Now, X-Y=[1+(1\times 2\times 3\times … \times 16)](28-17)
⇒ X-Y=[1+(1\times 2\times 3\times … \times 16)](11)
Hence, X-Y is a composite number.
and, X+Y=[1+(1\times 2\times 3\times … \times 16)](28+17)
⇒ X+Y=[1+(1\times 2\times 3\times … \times 16)](45)
Hence, X+Y is a composite number.
Question.5. The value of (12)^{3^{x}}+(18)^{3^{x}}, x∈N, end with the digit.
(a) 2
(b) 8
(c) 0
(d) Cannot be determined
Question.6. If n is an even natural number, then the largest natural number by which n(n+1)(n+2) is divisible, is
(a) 6
(b) 8
(c) 12
(d) 24
Ans.5. (c) 0
Explanation: For all x∈N, (12)^{3^{x}} ends with either 8 or 2 and (18)^{3^{x}} ends with either 2 or 8.
If (12)^{3^{x}} ends with 8, then (18)^{3^{x}} ends with 2.
If (12)^{3^{x}} ends with 2, then (18)^{3^{x}} ends with 8.
Thus, (12)^{3^{x}}+(18)^{3^{x}} ends with 0 only.
Ans.6. (d) 24
Explanation: Since n is divisible by 2 therefore (n+2) is divisible by 4, and hence n(n+2) is divisible by 8.
Also, n, (n+1), (n+2) are three consecutive numbers.
So, one of them is divisible by 3.
Hence, n(n+1)(n+2) must be divisible by 24.

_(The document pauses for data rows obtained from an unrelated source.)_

/-! ### The flat-wall boundary chart -/

/-- Registered helper `exitRigidity_flatWallChart` (for stub `stub_exitRigidity`, line
`SketchIdeatorTwo` of crux stmt-CriticalPhenomena-17239). **Boundary chart at a flat wall.** Let
the Jordan domain `Ω` coincide in `B(z, r)` with the half-disc `{w | Im(ū (w − z)) > 0}`
(`|u| = 1`), and let `t₁` be a parameter with `∂Ω(t₁) ∉ B(z, r)`. There are a conformal chart
`φ : ℍ → Ω` and a real boundary correspondence `g` (boundary value `∂Ω(t)` at `g t`,
`φ⁻¹ → g t` at `∂Ω(t)`, `g` separating boundary points, all off the base point `∂Ω(t₁)`;
Pommerenke 1992 Thm. 2.6 / Cor. 2.7 via `JordanDomain.exists_boundaryChart`) together with a
function `G`, holomorphic on the disc `B(0, r)` of the wall coordinate `ζ ↦ z + u ζ`, which is the
inverse chart `φ⁻¹(z + u ζ)` on the upper half-disc (Schwarz reflection under `Im φ⁻¹ → 0`,
Ahlfors 1979 Ch. 4 §6.5 Thm. 26), is real on the real diameter where it interpolates the boundary
correspondence (`G τ = g s` when `∂Ω(s) = z + u τ`), and has real non-zero derivative at `0`
(conformality at a flat boundary point). -/
theorem exitRigidity_flatWallChart : ∀ (Ω : JordanDomain) (z u : ℂ) (r t₁ : ℝ), ‖u‖ = 1 → 0 < r → Ω.carrier ∩ Metric.ball z r = {w | w ∈ Metric.ball z r ∧ 0 < ((starRingEnd ℂ) u * (w - z)).im} → Ω.boundary t₁ ∉ Metric.ball z r → ∃ (φ : ConformalEquiv upperHalfPlaneSet Ω.carrier) (g : ℝ → ℝ) (G : ℂ → ℂ), (∀ t, Ω.boundary t ≠ Ω.boundary t₁ → φ.HasBoundaryValue (g t) (Ω.boundary t)) ∧ (∀ t, Ω.boundary t ≠ Ω.boundary t₁ → Tendsto φ.symm (nhdsWithin (Ω.boundary t) Ω.carrier) (nhds (g t))) ∧ (∀ s t, Ω.boundary s ≠ Ω.boundary t₁ → Ω.boundary t ≠ Ω.boundary t₁ → g s = g t → Ω.boundary s = Ω.boundary t) ∧ DifferentiableOn ℂ G (Metric.ball 0 r) ∧ (∀ ζ ∈ Metric.ball (0 : ℂ) r, 0 < ζ.im → G ζ = φ.symm (z + u * ζ)) ∧ (∀ τ : ℝ, |τ| < r → (G τ).im = 0) ∧ (∀ τ s : ℝ, |τ| < r → Ω.boundary s = z + u * τ → G τ = g s) ∧ deriv G 0 ≠ 0 ∧ (deriv G 0).im = 0 := by
  intro Ω z u r t₁ hu hr hflat ht₁
  obtain ⟨φ, g, h1, h2, h3, -, -, -⟩ := Ω.exists_boundaryChart t₁
  -- wall points are boundary points other than the base point
  have hwall_ne : ∀ τ : ℝ, |τ| < r → z + u * τ ≠ Ω.boundary t₁ := fun τ hτ h =>
    ht₁ (h ▸ wall_mem_ball hu hτ)
  -- the inverse chart in the wall coordinate
  set U : Set ℂ := ball (0 : ℂ) r with hU
  set f : ℂ → ℂ := fun ζ => φ.symm (z + u * ζ) with hf
  have hUsymm : ∀ ζ ∈ U, conj ζ ∈ U := fun ζ hζ => by
    rw [hU, mem_ball_zero_iff] at hζ ⊢
    rwa [Complex.norm_conj]
  have hA : ∀ ζ ∈ U, 0 < ζ.im → z + u * ζ ∈ Ω.carrier := fun ζ hζ hζim =>
    wall_mem_carrier hu hflat (mem_ball_zero_iff.1 hζ) hζim
  have hAmaps : MapsTo (fun ζ => z + u * ζ) (U ∩ {ζ | 0 < ζ.im}) Ω.carrier :=
    fun ζ hζ => hA ζ hζ.1 hζ.2
  have hfd : DifferentiableOn ℂ f (U ∩ {ζ | 0 < ζ.im}) :=
    φ.symm.differentiableOn.comp (by fun_prop) hAmaps
  -- the boundary correspondence at a wall point, in the wall coordinate
  have hlimf : ∀ (τ s : ℝ), |τ| < r → Ω.boundary s = z + u * τ →
      Tendsto f (𝓝[U ∩ {ζ | 0 < ζ.im}] (τ : ℂ)) (𝓝 (g s : ℂ)) := by
    intro τ s hτ hs
    have hT : Tendsto (fun ζ => z + u * ζ) (𝓝[U ∩ {ζ | 0 < ζ.im}] (τ : ℂ))
        (𝓝[Ω.carrier] (z + u * τ)) :=
      (Continuous.continuousWithinAt (by fun_prop)).tendsto_nhdsWithin hAmaps
    have h2' := h2 s (hs ▸ hwall_ne τ hτ)
    rw [hs] at h2'
    exact h2'.comp hT
  have hlim : ∀ x ∈ U, x.im = 0 → Tendsto (fun ζ => (f ζ).im) (𝓝[U ∩ {ζ | 0 < ζ.im}] x) (𝓝 0) := by
    intro x hx hxim
    have hxre : ((x.re : ℝ) : ℂ) = x := Complex.ext (by simp) (by simp [hxim])
    have hτ : |x.re| < r := by
      have : ‖x‖ < r := mem_ball_zero_iff.1 hx
      rwa [← hxre, Complex.norm_real, Real.norm_eq_abs] at this
    obtain ⟨s, hs⟩ := exists_param_wall hu hflat hτ
    have h := (Complex.continuous_im.tendsto _).comp (hlimf x.re s hτ hs)
    rw [hxre, Complex.ofReal_im] at h
    exact h
  -- Schwarz reflection
  obtain ⟨G, hGd, hGeq, -, hGreal⟩ :=
    Literature.Analysis.Complex.exists_differentiableOn_extension_of_tendsto_im isOpen_ball hUsymm
      hfd hlim
  have hmemτ : ∀ τ : ℝ, |τ| < r → (τ : ℂ) ∈ U := fun τ hτ => by
    rw [hU, mem_ball_zero_iff, Complex.norm_real, Real.norm_eq_abs]
    exact hτ
  have hGreal' : ∀ τ : ℝ, |τ| < r → (G τ).im = 0 := fun τ hτ =>
    hGreal τ (hmemτ τ hτ) (Complex.ofReal_im τ)
  -- `G` interpolates `g` on the diameter
  have hGg : ∀ τ s : ℝ, |τ| < r → Ω.boundary s = z + u * τ → G τ = g s := by
    intro τ s hτ hs
    haveI : (𝓝[U ∩ {ζ : ℂ | 0 < ζ.im}] (τ : ℂ)).NeBot :=
      Literature.Analysis.Complex.neBot_nhdsWithin_upper isOpen_ball (hmemτ τ hτ)
        (Complex.ofReal_im τ)
    have hc : Tendsto G (𝓝[U ∩ {ζ | 0 < ζ.im}] (τ : ℂ)) (𝓝 (G τ)) :=
      ((hGd.continuousOn.continuousAt (isOpen_ball.mem_nhds (hmemτ τ hτ))).tendsto).mono_left
        nhdsWithin_le_nhds
    have hc' : Tendsto G (𝓝[U ∩ {ζ | 0 < ζ.im}] (τ : ℂ)) (𝓝 (g s : ℂ)) :=
      (hlimf τ s hτ hs).congr' (eventually_nhdsWithin_of_forall fun ζ hζ => (hGeq hζ).symm)
    exact tendsto_nhds_unique hc hc'
  have h0U : (0 : ℂ) ∈ U := mem_ball_self hr
  -- conformality at the wall point
  have hderiv : deriv G 0 ≠ 0 := by
    refine Literature.Analysis.Complex.deriv_ne_zero_of_im_lt 1
      (hGd.analyticAt (isOpen_ball.mem_nhds h0U)) hr fun ζ hζ hζim => ?_
    have h0 : (G 0).im = 0 := by simpa using hGreal' 0 (by simpa using hr)
    rw [zero_add, one_mul, h0, hGeq ⟨mem_ball_zero_iff.2 hζ, hζim⟩]
    exact φ.symm_mapsTo (hA ζ (mem_ball_zero_iff.2 hζ) hζim)
  have hderiv_im : (deriv G 0).im = 0 := by
    have h := Literature.Analysis.Complex.im_mul_deriv_eq_zero (ν := 1) (x := 0)
      (hGd.differentiableAt (isOpen_ball.mem_nhds h0U)) hr fun τ hτ => by
        rw [zero_add, one_mul]; exact hGreal' τ hτ
    rwa [one_mul] at h
  exact ⟨φ, g, G, h1, h2, h3, hGd, fun ζ hζ hζim => hGeq ⟨hζ, hζim⟩, hGreal', hGg, hderiv,
    hderiv_im⟩

/-! ### Boundary points near a flat wall lie on the wall -/

/-- **Near a flat wall the boundary is the wall**: a frontier point of `Ω` inside `B(z, r)` lies on
the diameter `Im(ū (w − z)) = 0` (above it is `Ω`, open; below it an open set missing `Ω`, hence
missing `closure Ω`), so `w = z + u τ` with `τ = Re(ū (w − z))`. -/
theorem eq_wall_of_mem_frontier {Ω : JordanDomain} {z u : ℂ} {r : ℝ} (hu : ‖u‖ = 1)
    (hflat : Ω.carrier ∩ ball z r = {w | w ∈ ball z r ∧ 0 < (conj u * (w - z)).im}) {w : ℂ}
    (hw : w ∈ frontier Ω.carrier) (hwr : w ∈ ball z r) :
    (conj u * (w - z)).im = 0 ∧ w = z + u * ((conj u * (w - z)).re : ℝ) := by
  have him : (conj u * (w - z)).im = 0 := by
    rcases lt_trichotomy 0 (conj u * (w - z)).im with hpos | h0 | hneg
    · -- above the wall: a point of `Ω`, not of its frontier
      have hmem : w ∈ Ω.carrier ∩ ball z r := by rw [hflat]; exact ⟨hwr, hpos⟩
      rw [frontier, Ω.isOpen.interior_eq] at hw
      exact absurd hmem.1 hw.2
    · exact h0.symm
    · -- below the wall: an open neighbourhood missing `Ω`
      have hV : IsOpen (ball z r ∩ {w' : ℂ | (conj u * (w' - z)).im < 0}) :=
        isOpen_ball.inter (isOpen_lt (by fun_prop) continuous_const)
      have hwV : w ∈ ball z r ∩ {w' : ℂ | (conj u * (w' - z)).im < 0} := ⟨hwr, hneg⟩
      have hcl : w ∈ closure Ω.carrier := frontier_subset_closure hw
      rw [_root_.mem_closure_iff] at hcl
      obtain ⟨w', ⟨hw'r, hw'neg⟩, hw'Ω⟩ := hcl _ hV hwV
      have : w' ∈ Ω.carrier ∩ ball z r := ⟨hw'Ω, hw'r⟩
      rw [hflat] at this
      exact absurd this.2 (not_lt.2 (le_of_lt hw'neg))
  refine ⟨him, ?_⟩
  have hq : conj u * (w - z) = ((conj u * (w - z)).re : ℝ) :=
    Complex.ext (by simp) (by simp [him])
  have hu1 : u * conj u = 1 := by
    rw [Complex.mul_conj, Complex.normSq_eq_norm_sq, hu]; simp
  calc w = z + u * conj u * (w - z) := by rw [hu1]; ring
    _ = z + u * ((conj u * (w - z)).re : ℝ) := by rw [mul_assoc, ← hq]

Question.7. If p_{1} and p_{1} are two odd prime numbers such that p_{1}>p_{2}, then p_1^2-p_2^2 is
(a) an even number
(b) an odd number
(c) an odd prime number
(d) a prime number
Question.8. The rational form of 0.2\overline{54} is in the form of \frac{p}{q} then (p+q) is
(a) 14
(b) 55
(c) 69
(d) 79
Ans.7. (a) an even number
Explanation: p_1^2-p_2^2 is an even number.
Let us take p_{1}=5
and p_{2}=3
Then, p_1^2-p_2^2=25-9=16
16 is an even number.
Ans.8. (c) 69
Explanation: Let, x=0.2\overline{54}, then
x = 0.2545454… …(1)
Multiplying Eq. (1) by 100, we get
100x = 25.4545… …(2)
Subtracting Eq. (1) from Eq. (2), we get
99x = 25.2
⇒ x=\frac{252}{990}=\frac{14}{55}
Comparing with \frac{p}{q}, we get
p=14
and q = 55
Hence, p+q = 14+55=69
Question.9. If a=2^{3}\times 3, b=2\times 3\times 5, c=3^{n}\times 5 and LCM (a, b, c) = 2^{3}\times 3^{2}\times 5, then n=
(a) 1
(b) 2
(c) 3
(d) 4
Question.10. There sets of Mathematics, Science and Biology books have to be stacked in such a way that all the books are stored subject wise and the height of each stack is the same. The number of Mathematics books is 240, the number of Science books is 960 and the number of Biology books is 1024. The number of stack of Mathematics, Science and Biology books, assuming that the books are of the same thickness are respectively.
(a) 15, 60, 64
(b) 60, 15, 64
(c) 64, 15, 60
(d) None of these
Ans.9. (b) 2
Explanation: Value of n = 2
Ans.10. (a) 15, 60, 64
Explanation: The prime factorisation of 240, 960 and 1024 is given below:
240=2\times 2\times 2\times 2\times 3\times 5 = 2^{4}\times 3\times 5,
960=2\times 2\times 2\times 2\times 2\times 2\times 3\times 5 = 2^{6}\times 3\times 5
and 1024=2\times 2\times 2\times 2\times 2\times 2\times 2\times 2\times 2\times 2 = 2^{10}
HCF of 240, 960 and 1024 = 2^{4}=16
Hence, there must be 16 books in each stack.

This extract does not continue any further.